On April 29, 2015 the SEC released a Fact Sheet regarding “rules that would provide greater transparency and better inform shareholders.”  http://www.sec.gov/news/pressrelease/2015-78.html. The proposed rules would require companies to disclose executive pay and stock performance information for itself and companies in a peer group. This proposal places emphasis entirely on the wrong results and is an example of needless regulation.

Corporate executives should be judged on improvements in the underlying drivers of the business that they control. They should not be judged based on a stock price they don’t control.

Stock price movement often has nothing to do with management. Why should corporate executives be judged by stock price movements (up or down) that are unrelated to their actions?  Particularly in the short term, stock prices are influenced by industry activity, interest rates, and the trend of the overall market among other things. For example, a competitor being acquired often raises a company’s stock price.  Actavis (ACT) announced the acquisition of Forest Labs on February 18, 2014. In the next 3 days (in a slightly down market) Teva Pharmaceuticals stock rose 6.3%. Is Teva’s stock price move attributable to anything management did? No.  So why would an investor use that to judge the appropriateness of executive compensation?

Executives should be judged on how they impact the business.  Growth in revenues, earnings per share, and cash flow are all important.  Capital allocation is critical. Returns on invested capital and return on equity capital are important indicators of value creation.  Corporate executives should have their eye on factors like these, not the gyrations of their stock price.  Investors would be well served to do the same.

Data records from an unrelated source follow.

import Literature.MathematicalPhysics.QuantumFieldTheory.Balaban1983to89.B16Exp198
import Literature.MathematicalPhysics.QuantumFieldTheory.Balaban1983to89.T4NestedLevels
import Literature.Probability.LatticeModels.TruncatedWeightLipschitz
/-!
# T⁴ programme, spine node NE2 (U1a), lane P2 — leaf V-REG WITH BACKGROUND, file 1/3: THE COVARIANT REVERSE POINCARÉ INEQUALITY behind the
# BLOCK-HARMONIC COMPLEMENT `S_R(K)ᗮ` of Bałaban's projected gauge functional `projG R K` — ANY contractive bond transports `R`, NO curvature hypothesis:
# `n²·Σ_μ ‖D_μ u‖² ≤ 4d·36^d·(1 + n·w)²·‖u‖²` whenever `div_R D_R u` has block-constant norm and in-block covariant differences `≤ w·‖·‖`
# (model level, general Hilbert `E`; file 2/3 `CovariantSliceComplement` shows this is exactly `div_R D_R u ⊥ ker Q_{T′}` and draws the consequences)

NE2 formalisation swarm `b2b-balaban-t4-ne2-formalise-*`, leaf prover 03 GEN 6 (`prover-b2b-balaban-t4-ne2-formalise-leaf-03-g6-0`); journal INTENT
CLAIMS.log 2026-08-20 16:20Z «V-REG WITH BACKGROUND».  Successor item 1 of gen 5's hand-over: `VariationalVectorRegularityRho.hREG_rhoV` (p222597) displays the
binder (REG-G) «the gauge form's gradient is the gradient of the divergence up to a form-bounded remainder»; gen 5 discharged it at `U = 1` for Bałaban's
functional through the substrate's factorisation `∂·PcT·∂ᴴ = X·K⁻¹·Xᴴ` (`VariationalVectorRegularityFlat`, p224569).  WITH BACKGROUND the defect of leaf-09-g7's
`projG R K W = ‖Π_{S_R(K)} div_R W‖²` (p221888; `S_R(K) = div_R D_R (K)`) is `D_R Π_{S_R(K)ᗮ} div_R W`, and by duality (`X = A†A`, `A = Π_{Sᗮ} div_R`) its size
is governed by ONE number, the reverse Poincaré constant `sup {‖D_R u‖²/‖u‖² : u ∈ S_R(K)ᗮ}`; and `u ∈ S_R(K)ᗮ` iff `div_R D_R u ⊥ K`, i.e. (for
`K = ker Q_{T′}`, unitary `T′`) iff `div_R D_R u` is COVARIANTLY BLOCK-CONSTANT `x ↦ T′(x)⋆ g(block x)` — a field with block-constant norm whose in-block
covariant differences are the road's mismatch class `‖R(x,μ)∘T′(x+e_μ)⋆∘T′(x) − 1‖ ≤ w`.  THIS FILE bounds the constant for such `u`.

THE MATHEMATICS ([folklore]; elementary duality + the lattice bookkeeping of leaf-09's `ScalarBlockTrialFunction`, support row B4.c, BY NAME).
 * §1 (any torus `N`) the TEST-FUNCTION INEQUALITY `Re⟪ψ, div_R D_R u⟫ = Re Σ_μ ⟪D_μψ, D_μu⟫ ≤ ‖D_Rψ‖·‖D_R u‖` (`re_ipv_negLapv_le`, from leaf-09-g4's
   adjointness `VariationalColourBochner.ipv_DirAdjv`), `Σ_μ‖D_μu‖² = Re⟪u, div_R D_R u⟫` (`sum_nsqv_Dirv_eq_re`), symmetry `ipv_negLapv_comm`, and the two
   real-number steps `sq_mul_le_of_le_sqrt` ∕ `mul_le_of_sqrt_chain`.
 * §2 (block torus `fine n M`) the BUMPED field `bumped f := β·f`, `β(x) = Π_ν b(digit_ν x)`, `b(t) = (t+1)(n−t)/n²` (leaf-09's `bumpW ∘ digits`: `0 ≤ β ≤ 1`,
   face values `1/n`, `|n·Δb| ≤ 1`, block mean `β₁^d`, `β₁ ≥ 1/6`): for a field `f` with BLOCK-CONSTANT NORM `Re⟪β·f, f⟫ = β₁^d·‖f‖²` (`re_ipv_bumped`); for ANY
   `f` with in-block covariant differences `≤ w‖f x‖` and contractive `R`, `Σ_μ‖D_μ(β·f)‖² ≤ 4d(1/n + w)²‖f‖²` (`sum_nsqv_Dirv_bumped_le`: in-block bonds =
   bump step + mismatch, face bonds = two bump face values `≤ 1/n`).
 * §3 **`reversePoincare`**: if `f := div_R D_R u` is such a field then `β₁^d‖f‖² = Re⟪βf, f⟫ ≤ ‖D_R(βf)‖‖D_R u‖` and `‖D_R u‖² = Re⟪u, f⟫ ≤ ‖u‖‖f‖` give
   `Σ_μ‖D_μu‖² ≤ 4d(1/n+w)²β₁^{−2d}·‖u‖²`, stated with the constant **`revPC d n w := 4d·36^d·(1 + n·w)²`** (d-ONLY in the class `n·w ≤ c_w`) as
   **`n²·Σ_μ nsqv (D_μ u) ≤ revPC d n w · nsqv u`**.

HONEST FRAMING (T4-DAG p. 1).  Rung (B)+1 only — NOT infinite volume, NOT a mass gap, NOT Clay.  NE2 is NOT IN PRINT and NOT proved here.  MODEL LEVEL:
transports are DATA (c5: no identification with Bałaban's `U(Γ)` ∕ `R_k(U)` of [B9] (3.21)–(3.27)).  OURS and elementary ([folklore]); nothing printed is a
hypothesis; data `def`s `bumped`, `revPC` only; no `def … : Prop`; no `sorry`; axioms standard.  (GF3)∕V-P∕(SLICE-min) with background NOT addressed; V-END ∕
NE2 NOT proved; NE3 OPEN; spine PROVED 0∕9.  HONEST DEPENDENCY (cell, verbatim): continuum YM on T⁴ ⇐ BetaPertH ∧ nine spine estimates (0/9 proved);
BetaPertH ⇐ (D1) ∧ (D4) ∧ CAP+tail; G-an2-4 gates asym, D1 and NE2/3/4.
-/

noncomputable section

namespace Summit.QuantumFields.BalabanUV.T4Continuum.CovariantBlockReversePoincare

open Finset WithLp
open scoped InnerProductSpace ComplexConjugate BigOperators
open Literature.MathematicalPhysics.QuantumFieldTheory.Balaban1983to89.B5Prop11Plancherel (Tor fine unitVec)
open Literature.MathematicalPhysics.QuantumFieldTheory.Balaban1983to89.B5Block118 (bpt)
open Literature.MathematicalPhysics.QuantumFieldTheory.Balaban1983to89.B5Blocks16 (blockOf blockOf_bpt bpt_bijective sum_blocks)
open Literature.MathematicalPhysics.QuantumFieldTheory.Balaban1983to89.B5AverageCurlStokes (sum_blocks_real)
open Summit.QuantumFields.BalabanUV.T4Continuum.VariationalColourFederbush (cDv Qcv)
open Summit.QuantumFields.BalabanUV.T4Continuum.VariationalColourBochner
  (Dirv DirAdjv negLapv nsqv nsqv_nonneg ipv ipv_self conj_ipv ipv_sum_right norm_ipv_le ipv_DirAdjv inner_star_apply sum_sq_translate)
open Summit.QuantumFields.BalabanUV.T4Continuum.VariationalVectorWeitzenbock (divV divSq nsqV_eq_sum_nsqv)
open Summit.QuantumFields.BalabanUV.T4Continuum.VariationalVectorGaugeSlice
  (avgOp avgOp_apply lapOp lapOp_apply lapOp_eq_negLapv sliceSub mem_sliceSub projG norm_toLp_sq)
open Summit.QuantumFields.BalabanUV.T4Continuum.VectorBlockTrialForm (nsqV nsqV_nonneg)
open Summit.QuantumFields.BalabanUV.T4Continuum.ScalarBlockTrialFunction
  (digits digits_bpt bpt_add_unitVec_of_lt bpt_add_unitVec_of_eq bump bump_mem bump_face abs_bump_step_le bumpW bumpW_mem bumpW_update prod_erase_mem
   beta1 beta1_ge sum_bumpW_eq)

variable {d : ℕ}
variable {E : Type*} [NormedAddCommGroup E] [InnerProductSpace ℂ E]

/-! ## §1 The test-function inequality on any torus -/

section TestFunction

variable (N : Fin d → ℕ) [∀ μ, NeZero (N μ)] [CompleteSpace E]

omit [CompleteSpace E] in
/-- discrete Cauchy–Schwarz for the field pairing: `Re⟪g, f⟫ ≤ √(nsqv g)·√(nsqv f)`. [folklore] -/
theorem re_ipv_le (g f : Tor N → E) : (ipv N g f).re ≤ Real.sqrt (nsqv N g) * Real.sqrt (nsqv N f) := by
  have h1 : (ipv N g f).re ≤ ∑ x, ‖g x‖ * ‖f x‖ := (Complex.re_le_norm _).trans (norm_ipv_le N g f)
  have h2 : (∑ x, ‖g x‖ * ‖f x‖) ^ 2 ≤ nsqv N g * nsqv N f := by
    unfold nsqv; exact Finset.sum_mul_sq_le_sq_mul_sq _ _ _
  have h3 : ∑ x, ‖g x‖ * ‖f x‖ ≤ Real.sqrt (nsqv N g * nsqv N f) := le_trans (le_abs_self _) (Real.abs_le_sqrt h2)
  rw [Real.sqrt_mul (nsqv_nonneg N g)] at h3
  exact h1.trans h3

omit [CompleteSpace E] in
/-- the same over the `d` directions: `Re Σ_μ ⟪A_μ, B_μ⟫ ≤ √(Σ_μ nsqv A_μ)·√(Σ_μ nsqv B_μ)`. [folklore] -/
theorem re_sum_ipv_le (A B : Fin d → Tor N → E) :
    (∑ μ, ipv N (A μ) (B μ)).re ≤ Real.sqrt (∑ μ, nsqv N (A μ)) * Real.sqrt (∑ μ, nsqv N (B μ)) := by
  rw [Complex.re_sum]
  have h1 : ∑ μ, (ipv N (A μ) (B μ)).re ≤ ∑ μ, Real.sqrt (nsqv N (A μ)) * Real.sqrt (nsqv N (B μ)) :=
    sum_le_sum fun μ _ => re_ipv_le N (A μ) (B μ)
  have h2 : (∑ μ, Real.sqrt (nsqv N (A μ)) * Real.sqrt (nsqv N (B μ))) ^ 2 ≤ (∑ μ, nsqv N (A μ)) * ∑ μ, nsqv N (B μ) := by
    have h := Finset.sum_mul_sq_le_sq_mul_sq Finset.univ (fun μ => Real.sqrt (nsqv N (A μ))) (fun μ => Real.sqrt (nsqv N (B μ)))
    simp only [Real.sq_sqrt (nsqv_nonneg N _)] at h
    exact h
  have h3 : ∑ μ, Real.sqrt (nsqv N (A μ)) * Real.sqrt (nsqv N (B μ)) ≤ Real.sqrt ((∑ μ, nsqv N (A μ)) * ∑ μ, nsqv N (B μ)) :=
    le_trans (le_abs_self _) (Real.abs_le_sqrt h2)
  rw [Real.sqrt_mul (sum_nonneg fun μ _ => nsqv_nonneg N (A μ))] at h3
  exact h1.trans h3

/-- **adjointness summed**: `⟪ψ, div_R D_R u⟫ = Σ_μ ⟪D_μψ, D_μu⟫`. [folklore] -/
theorem ipv_negLapv (R : Tor N → Fin d → (E →L[ℂ] E)) (ψ u : Tor N → E) :
    ipv N ψ (negLapv N R u) = ∑ μ, ipv N (Dirv N R μ ψ) (Dirv N R μ u) := by
  have h : negLapv N R u = fun x => ∑ μ, DirAdjv N R μ (Dirv N R μ u) x := rfl
  rw [h, ipv_sum_right]
  exact sum_congr rfl fun μ _ => ipv_DirAdjv N R μ ψ _

/-- `div_R D_R` is symmetric for the field pairing: `⟪k, div_R D_R u⟫ = ⟪div_R D_R k, u⟫`. [folklore] -/
theorem ipv_negLapv_comm (R : Tor N → Fin d → (E →L[ℂ] E)) (k u : Tor N → E) :
    ipv N k (negLapv N R u) = ipv N (negLapv N R k) u := by
  rw [← conj_ipv N u (negLapv N R k), ipv_negLapv, ipv_negLapv, map_sum]
  exact sum_congr rfl fun μ _ => (conj_ipv N _ _).symm

/-- the Dirichlet form is the pairing with `div_R D_R`: `Σ_μ nsqv (D_μ u) = Re⟪u, div_R D_R u⟫`. [folklore] -/
theorem sum_nsqv_Dirv_eq_re (R : Tor N → Fin d → (E →L[ℂ] E)) (u : Tor N → E) :
    ∑ μ, nsqv N (Dirv N R μ u) = (ipv N u (negLapv N R u)).re := by
  rw [ipv_negLapv, Complex.re_sum]
  exact sum_congr rfl fun μ _ => by rw [ipv_self, Complex.ofReal_re]

/-- **THE TEST-FUNCTION INEQUALITY**: `Re⟪ψ, div_R D_R u⟫ ≤ √(Σ_μ nsqv (D_μψ))·√(Σ_μ nsqv (D_μu))`. [folklore] -/
theorem re_ipv_negLapv_le (R : Tor N → Fin d → (E →L[ℂ] E)) (ψ u : Tor N → E) :
    (ipv N ψ (negLapv N R u)).re ≤ Real.sqrt (∑ μ, nsqv N (Dirv N R μ ψ)) * Real.sqrt (∑ μ, nsqv N (Dirv N R μ u)) := by
  rw [ipv_negLapv]
  exact re_sum_ipv_le N _ _

omit [∀ μ, NeZero (N μ)] [InnerProductSpace ℂ E] [CompleteSpace E] in
/-- squaring step: `a·F ≤ b·√F·√A` with `0 < a`, `0 ≤ F`, `0 ≤ A` forces `a²·F ≤ b²·A`. [folklore] -/
theorem sq_mul_le_of_le_sqrt {a b F A : ℝ} (ha : 0 < a) (hF : 0 ≤ F) (hA : 0 ≤ A)
    (h : a * F ≤ b * Real.sqrt F * Real.sqrt A) : a ^ 2 * F ≤ b ^ 2 * A := by
  rcases hF.eq_or_lt with hF0 | hFpos
  · rw [← hF0, mul_zero]; positivity
  · have hs : 0 < Real.sqrt F := Real.sqrt_pos.mpr hFpos
    have h1 : a * Real.sqrt F ≤ b * Real.sqrt A := by
      have e : a * F = (a * Real.sqrt F) * Real.sqrt F := by rw [mul_assoc, Real.mul_self_sqrt hF]
      rw [e, mul_assoc b, mul_comm (Real.sqrt F) (Real.sqrt A), ← mul_assoc] at h
      exact le_of_mul_le_mul_right h hs
    have h2 := mul_self_le_mul_self (by positivity) h1
    have e1 : a * Real.sqrt F * (a * Real.sqrt F) = a ^ 2 * F := by
      rw [mul_mul_mul_comm, Real.mul_self_sqrt hF, sq]
    have e2 : b * Real.sqrt A * (b * Real.sqrt A) = b ^ 2 * A := by
      rw [mul_mul_mul_comm, Real.mul_self_sqrt hA, sq]
    rwa [e1, e2] at h2

omit [∀ μ, NeZero (N μ)] [InnerProductSpace ℂ E] [CompleteSpace E] in
/-- duality step: `X ≤ √Y·√Z` and `c·Y ≤ b·X` (all nonnegative) force `c·X ≤ b·Z`. [folklore] -/
theorem mul_le_of_sqrt_chain {X Y Z b c : ℝ} (hX : 0 ≤ X) (hY : 0 ≤ Y) (hZ : 0 ≤ Z) (hb : 0 ≤ b) (hc : 0 ≤ c)
    (h1 : X ≤ Real.sqrt Y * Real.sqrt Z) (h2 : c * Y ≤ b * X) : c * X ≤ b * Z := by
  have hsq : X * X ≤ Y * Z := by
    have h := mul_self_le_mul_self hX h1
    rwa [mul_mul_mul_comm, Real.mul_self_sqrt hY, Real.mul_self_sqrt hZ] at h
  rcases hX.eq_or_lt with hX0 | hXpos
  · rw [← hX0, mul_zero]; positivity
  · have h3 : c * X * X ≤ b * Z * X := by nlinarith [mul_le_mul_of_nonneg_left hsq hc, mul_le_mul_of_nonneg_right h2 hZ]
    exact le_of_mul_le_mul_right h3 hXpos

end TestFunction

/-! ## §2 The bumped field on the block torus -/

section Bumped

variable (n : ℕ) [NeZero n] (M : Fin d → ℕ) [hM : ∀ μ, NeZero (M μ)]

/-- **the bumped field** `(bumped f)(x) = β(x)·f(x)`, `β = Π_ν b(digit_ν)` (leaf-09's `bumpW ∘ digits`). [folklore] -/
def bumped (f : Tor (fine n M) → E) : Tor (fine n M) → E := fun x => ((bumpW n (digits n M x) : ℝ) : ℂ) • f x

/-- `bumped f (n·y + j) = W(j)·f(n·y + j)`. [folklore] -/
theorem bumped_bpt (f : Tor (fine n M) → E) (y : Tor M) (j : Fin d → Fin n) :
    bumped n M f (bpt n M y j) = ((bumpW n j : ℝ) : ℂ) • f (bpt n M y j) := by
  rw [bumped, digits_bpt]

/-- `Re⟪β·f, f⟫ = Σ_x β(x)·‖f x‖²`. [folklore] -/
theorem re_ipv_bumped_eq_sum (f : Tor (fine n M) → E) : (ipv (fine n M) (bumped n M f) f).re = ∑ x, bumpW n (digits n M x) * ‖f x‖ ^ 2 := by
  unfold ipv bumped
  rw [Complex.re_sum]
  refine sum_congr rfl fun x _ => ?_
  have h : ⟪f x, f x⟫_ℂ = ((‖f x‖ ^ 2 : ℝ) : ℂ) := by rw [inner_self_eq_norm_sq_to_K]; norm_cast
  rw [inner_smul_left, h, Complex.conj_ofReal, ← Complex.ofReal_mul, Complex.ofReal_re]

Can shareholder oriented executive compensation packages incentivize managers to influence fundamentals in a constructive way and improve the value of the company? Yes! But sometimes industry or market factors might cause a company with terrible executive comp policies to also do well.  The proposed rules do nothing to help investors distinguish one from the other. Evaluating the effectiveness of executive comp is difficult because executive comp does not always drive stock performance. The SEC is proposing a short-cut to this process that misses the point. The free market understands this and will pay little attention to the information the SEC is requiring to be compiled.  The cost of companies complying with this requirement will certainly outweigh the benefit to investors and be a drag (albeit modest) on investor returns.